An O(N) quasi-Ewald splitting method for nanoconfined electrostatics

TL;DR

This paper introduces an efficient O(N) quasi-Ewald splitting method tailored for simulating electrostatics in nanoconfined quasi-2D systems, combining advanced numerical techniques for improved accuracy and computational speed.

Contribution

A novel quasi-Ewald splitting strategy that integrates multiple numerical methods to achieve linear complexity in simulating nanoconfined electrostatics.

Findings

Achieves O(N) computational complexity.

Validates accuracy and efficiency through prototype system simulations.

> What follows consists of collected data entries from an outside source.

open CongruenceSubgroup WeierstrassCurve NumberField IsDedekindDomain Rat.HeightOneSpectrum
  Literature.NumberTheory.EllipticCurves
  Literature.NumberTheory.EllipticCurves.ModularForms
  Literature.NumberTheory.EllipticCurves.Rank1Residual
  Literature.NumberTheory.EllipticCurves.Rank1Residual.Typed
  Literature.NumberTheory.EllipticCurves.Kobayashi2003 ZpExtension
  Literature.NumberTheory.EllipticCurves.GreenbergVatsal2000
  Literature.NumberTheory.EllipticCurves.BDKim2009
  Literature.NumberTheory.EllipticCurves.Fisher2012
  Literature.NumberTheory.EllipticCurves.BurungaleKobayashiOta2024
  Literature.NumberTheory.EllipticCurves.Rank1Residual.X11RankOneCertificates
  Literature.NumberTheory.GaloisRepresentations
  Summit.BirchSwinnertonDyer.Rank1Residual.X1.MuLambda
  Summit.BirchSwinnertonDyer.Rank1Residual.Supersingular
  Summit.BirchSwinnertonDyer.Rank1Residual.X2.LocalDeltaCalculus
  Summit.BirchSwinnertonDyer.BirchSwinnertonDyer.Rank1Residual.IntModel
  Summit.BirchSwinnertonDyer.BirchSwinnertonDyer.Rank1Residual.X11RankOne
  Summit.BirchSwinnertonDyer.Rank1Residual.X11b
  Summit.BirchSwinnertonDyer.BirchSwinnertonDyer.Theorems.CongruenceRoad

namespace Summit.BirchSwinnertonDyer.BirchSwinnertonDyer.Theorems.SmallImageCongruenceRoad

/-! ### §1 Kernel data of the pair -/

/-- `#Ã(𝔽_11) = 12` for the partner `800a1 = [0,0,0,−25,0]` (`a_11 = 0`; fast count). [cite: Cremona2006, Table 1 (Cremona label 800a1)] -/
theorem countPoints_800a1_11 : countPoints [0, 0, 0, -25, 0] 11 = (12 : ℕ) :=
  countPoints_eq_of_fast (by decide +kernel)

/-- `#Ã(𝔽_47) = 48` for the partner `800a1 = [0,0,0,−25,0]` (`a_47 = 0`; fast count). [cite: Cremona2006, Table 1 (Cremona label 800a1)] -/
theorem countPoints_800a1_47 : countPoints [0, 0, 0, -25, 0] 47 = (48 : ℕ) :=
  countPoints_eq_of_fast (by decide +kernel)

/-- **The δ-bookkeeping of `(413600l1, 800a1)` at `3`, KERNEL-DECIDED**: with `Σ₀` the places over
`{2, 5, 11, 47}` (away from `3`, containing every bad place of both curves), `Σ_{Σ₀} δ_E = 0` and
`Σ_{Σ₀} δ_A = 2`. [cite: GreenbergVatsal2000, §2 Prop. (2.4) (p. 22)] [cite: SilvermanAEC2009, VII.5 Prop. 5.1]
[cite: Cremona2006, Table 1 (Cremona labels 413600l1, 800a1)] -/
theorem places_413600l1_800a1 (W A : WeierstrassCurve ℚ) [W.IsElliptic] [W.IsGloballyMinimal]
    [A.IsElliptic] [A.IsGloballyMinimal]
    (hW : W = ⟨0, 0, 0, -5900, -4528000⟩) (hA : A = ⟨0, 0, 0, -25, 0⟩) :
    ∃ S₀ : Finset (HeightOneSpectrum (𝓞 ℚ)), (∀ v ∈ S₀, ((3 : ℕ) : 𝓞 ℚ) ∉ v.asIdeal) ∧
      (∀ v : HeightOneSpectrum (𝓞 ℚ), ¬ W.HasGoodReductionAt v → v ∈ S₀) ∧
      (∀ v : HeightOneSpectrum (𝓞 ℚ), ¬ A.HasGoodReductionAt v → v ∈ S₀) ∧
      ∑ v ∈ S₀, delta W 3 v = 0 ∧ ∑ v ∈ S₀, delta A 3 v = 2 := by
  have hI : integralModelInt W = ⟨0, 0, 0, -5900, -4528000⟩ :=
    integralModelInt_eq_of_map_eq _ (by rw [hW]; ext <;> simp [WeierstrassCurve.map])
  have hI' : integralModelInt A = ⟨0, 0, 0, -25, 0⟩ :=
    integralModelInt_eq_of_map_eq _ (by rw [hA]; ext <;> simp [WeierstrassCurve.map])
  set v2 : HeightOneSpectrum (𝓞 ℚ) := (primesEquiv (R := 𝓞 ℚ)).symm ⟨2, Nat.prime_two⟩ with hv2
  set v5 : HeightOneSpectrum (𝓞 ℚ) := (primesEquiv (R := 𝓞 ℚ)).symm ⟨5, by norm_num⟩ with hv5
  set v11 : HeightOneSpectrum (𝓞 ℚ) := (primesEquiv (R := 𝓞 ℚ)).symm ⟨11, by norm_num⟩ with hv11
  set v47 : HeightOneSpectrum (𝓞 ℚ) := (primesEquiv (R := 𝓞 ℚ)).symm ⟨47, by norm_num⟩ with hv47
  -- δ-terms of `E`: additive at 2, 5; split at 11 and at 47 (`11, 47 ≢ 1 (mod 3)`)
  have d2 : delta W 3 v2 = 0 :=
    delta_eq_zero_of_dvd_of_dvd hI 3 v2 (by rw [hv2, natGenerator_symm]; decide)
      (by rw [hv2, natGenerator_symm]; decide)
  have d5 : delta W 3 v5 = 0 :=
    delta_eq_zero_of_dvd_of_dvd hI 3 v5 (by rw [hv5, natGenerator_symm]; decide)
      (by rw [hv5, natGenerator_symm]; decide)
  have d11 : delta W 3 v11 = 0 := by
    rw [delta_eq_of_split hI 3 v11 11 (by norm_num) (by rw [hv11, natGenerator_symm]) (by decide) (by decide)
      ⟨1, by decide +kernel⟩, sFactor_eq_of_eq_pow_mul (k := 0) (m := 40) (by norm_num) (by norm_num)]
    decide
  have d47 : delta W 3 v47 = 0 := by
    rw [delta_eq_of_split hI 3 v47 47 (by norm_num) (by rw [hv47, natGenerator_symm]) (by decide) (by decide)
      ⟨9, by decide +kernel⟩, sFactor_eq_of_eq_pow_mul (k := 0) (m := 736) (by norm_num) (by norm_num)]
    decide
  -- δ-terms of `A`: additive at 2, 5; good at 11 (`#Ã = 12`) and 47 (`#Ã = 48`)
  have e2 : delta A 3 v2 = 0 :=
    delta_eq_zero_of_dvd_of_dvd hI' 3 v2 (by rw [hv2, natGenerator_symm]; decide)
      (by rw [hv2, natGenerator_symm]; decide)
  have e5 : delta A 3 v5 = 0 :=
    delta_eq_zero_of_dvd_of_dvd hI' 3 v5 (by rw [hv5, natGenerator_symm]; decide)
      (by rw [hv5, natGenerator_symm]; decide)
  have e11 : delta A 3 v11 = 1 := by
    rw [delta_eq_of_good_of_dvd_count hI' 3 v11 11 (by norm_num) (by rw [hv11, natGenerator_symm]) (by norm_num)
      (by norm_num) rfl (by decide) countPoints_800a1_11 (by decide),
      sFactor_eq_of_eq_pow_mul (k := 0) (m := 40) (by norm_num) (by norm_num)]
    decide
  have e47 : delta A 3 v47 = 1 := by
    rw [delta_eq_of_good_of_dvd_count hI' 3 v47 47 (by norm_num) (by rw [hv47, natGenerator_symm]) (by norm_num)
      (by norm_num) rfl (by decide) countPoints_800a1_47 (by decide),
      sFactor_eq_of_eq_pow_mul (k := 0) (m := 736) (by norm_num) (by norm_num)]
    decide
  have n1 : v2 ∉ ({v5, v11, v47} : Finset (HeightOneSpectrum (𝓞 ℚ))) := by
    simp only [Finset.mem_insert, Finset.mem_singleton, hv2, hv5, hv11, hv47, not_or]
    exact ⟨symm_ne_symm _ _ (by norm_num), symm_ne_symm _ _ (by norm_num), symm_ne_symm _ _ (by norm_num)⟩
  have n2 : v5 ∉ ({v11, v47} : Finset (HeightOneSpectrum (𝓞 ℚ))) := by
    simp only [Finset.mem_insert, Finset.mem_singleton, hv5, hv11, hv47, not_or]
    exact ⟨symm_ne_symm _ _ (by norm_num), symm_ne_symm _ _ (by norm_num)⟩
  have n3 : v11 ∉ ({v47} : Finset (HeightOneSpectrum (𝓞 ℚ))) := by
    simp only [Finset.mem_singleton, hv11, hv47]
    exact symm_ne_symm _ _ (by norm_num)
  refine ⟨{v2, v5, v11, v47}, ?_, ?_, ?_, ?_, ?_⟩
  · intro v hv
    simp only [Finset.mem_insert, Finset.mem_singleton] at hv
    rcases hv with rfl | rfl | rfl | rfl
    · exact natCast_not_mem_symm (by norm_num) _ (by norm_num)
    · exact natCast_not_mem_symm (by norm_num) _ (by norm_num)
    · exact natCast_not_mem_symm (by norm_num) _ (by norm_num)
    · exact natCast_not_mem_symm (by norm_num) _ (by norm_num)
  · -- `Σ₀ ⊇` bad places of `E`: `Δ(E) = −2¹²·5⁶·11³·47³`
    intro v hv
    by_contra hvS
    apply hv
    apply hasGoodReductionAt_of_not_dvd hI
    intro hdvd
    have hΔ : (⟨0, 0, 0, -5900, -4528000⟩ : WeierstrassCurve ℤ).Δ = -(2 ^ 12 * 5 ^ 6 * 11 ^ 3 * 47 ^ 3) := by
      decide
    rw [hΔ, dvd_neg] at hdvd
    have hpr := prime_natGenerator v
    have h' : natGenerator v ∣ 2 ^ 12 * 5 ^ 6 * 11 ^ 3 * 47 ^ 3 := by exact_mod_cast hdvd
    have key : natGenerator v = 2 ∨ natGenerator v = 5 ∨ natGenerator v = 11 ∨ natGenerator v = 47 := by
      rcases (Nat.Prime.dvd_mul hpr).mp h' with h | h
      · rcases (Nat.Prime.dvd_mul hpr).mp h with h | h
        · rcases (Nat.Prime.dvd_mul hpr).mp h with h | h
          · exact Or.inl ((Nat.prime_dvd_prime_iff_eq hpr Nat.prime_two).mp (hpr.dvd_of_dvd_pow h))
          · exact Or.inr (Or.inl ((Nat.prime_dvd_prime_iff_eq hpr (by norm_num)).mp (hpr.dvd_of_dvd_pow h)))
        · exact Or.inr (Or.inr (Or.inl ((Nat.prime_dvd_prime_iff_eq hpr (by norm_num)).mp (hpr.dvd_of_dvd_pow h))))
      · exact Or.inr (Or.inr (Or.inr ((Nat.prime_dvd_prime_iff_eq hpr (by norm_num)).mp (hpr.dvd_of_dvd_pow h))))
    apply hvS
    simp only [Finset.mem_insert, Finset.mem_singleton]
    rcases key with h | h | h | h
    · exact Or.inl (eq_symm_of_natGenerator_eq Nat.prime_two h)
    · exact Or.inr (Or.inl (eq_symm_of_natGenerator_eq (by norm_num) h))
    · exact Or.inr (Or.inr (Or.inl (eq_symm_of_natGenerator_eq (by norm_num) h)))
    · exact Or.inr (Or.inr (Or.inr (eq_symm_of_natGenerator_eq (by norm_num) h)))
  · -- `Σ₀ ⊇` bad places of `A`: `Δ(A) = 2⁶·5⁶`
    intro v hv
    by_contra hvS
    apply hv
    apply hasGoodReductionAt_of_not_dvd hI'
    intro hdvd
    have hΔ : (⟨0, 0, 0, -25, 0⟩ : WeierstrassCurve ℤ).Δ = 2 ^ 6 * 5 ^ 6 := by decide
    rw [hΔ] at hdvd
    have hpr := prime_natGenerator v
    have h' : natGenerator v ∣ 2 ^ 6 * 5 ^ 6 := by exact_mod_cast hdvd
    have key : natGenerator v = 2 ∨ natGenerator v = 5 := by
      rcases (Nat.Prime.dvd_mul hpr).mp h' with h | h
      · exact Or.inl ((Nat.prime_dvd_prime_iff_eq hpr Nat.prime_two).mp (hpr.dvd_of_dvd_pow h))
      · exact Or.inr ((Nat.prime_dvd_prime_iff_eq hpr (by norm_num)).mp (hpr.dvd_of_dvd_pow h))
    apply hvS
    simp only [Finset.mem_insert, Finset.mem_singleton]
    rcases key with h | h
    · exact Or.inl (eq_symm_of_natGenerator_eq Nat.prime_two h)
    · exact Or.inr (Or.inl (eq_symm_of_natGenerator_eq (by norm_num) h))
  · norm_num [Finset.sum_insert n1, Finset.sum_insert n2, Finset.sum_insert n3, Finset.sum_singleton, d2, d5,
      d11, d47]
  · norm_num [Finset.sum_insert n1, Finset.sum_insert n2, Finset.sum_insert n3, Finset.sum_singleton, e2, e5,
      e11, e47]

Highlights phenomena like dielectric boundary effects and anisotropic diffusion.

Abstract

Simulating the dynamics of charged particles in quasi-two-dimensional (quasi-2D) nanoconfined systems presents a significant computational challenge due to the long-range nature of electrostatic interactions and the geometric anisotropy. To address this, we introduce a novel quasi-Ewald splitting strategy tailored for particle-based simulations in such geometry. Our splitting strategy seamlessly integrates a collection of advanced numerical techniques, including optimal quadrature rules [L. N. Trefethen, SIAM Rev. 64(1)(2022), pp.132-150], fast pairwise kernel summation methods [S. Jiang and L. Greengard, Commun. Comput. Phys. 31(1)(2022), pp.1-26], and the random batch method with importance sampling in k-space [S. Jin, L. Li, Z. Xu et al., SIAM J. Sci. Comput. 43(4)(2021), pp.B937-B960]. The resulting algorithm achieves an O(N) overall computational complexity, where N denotes the total number of confined particles. Simulations of several prototype systems validate the accuracy and efficiency of our method. Furthermore, we present numerical observations specifically related to nanoconfined charged many-body systems, highlighting phenomena such as dielectric boundary effects, anisotropic diffusion, and the structure of the electrical double layer (EDL) under conditions of charge asymmetry.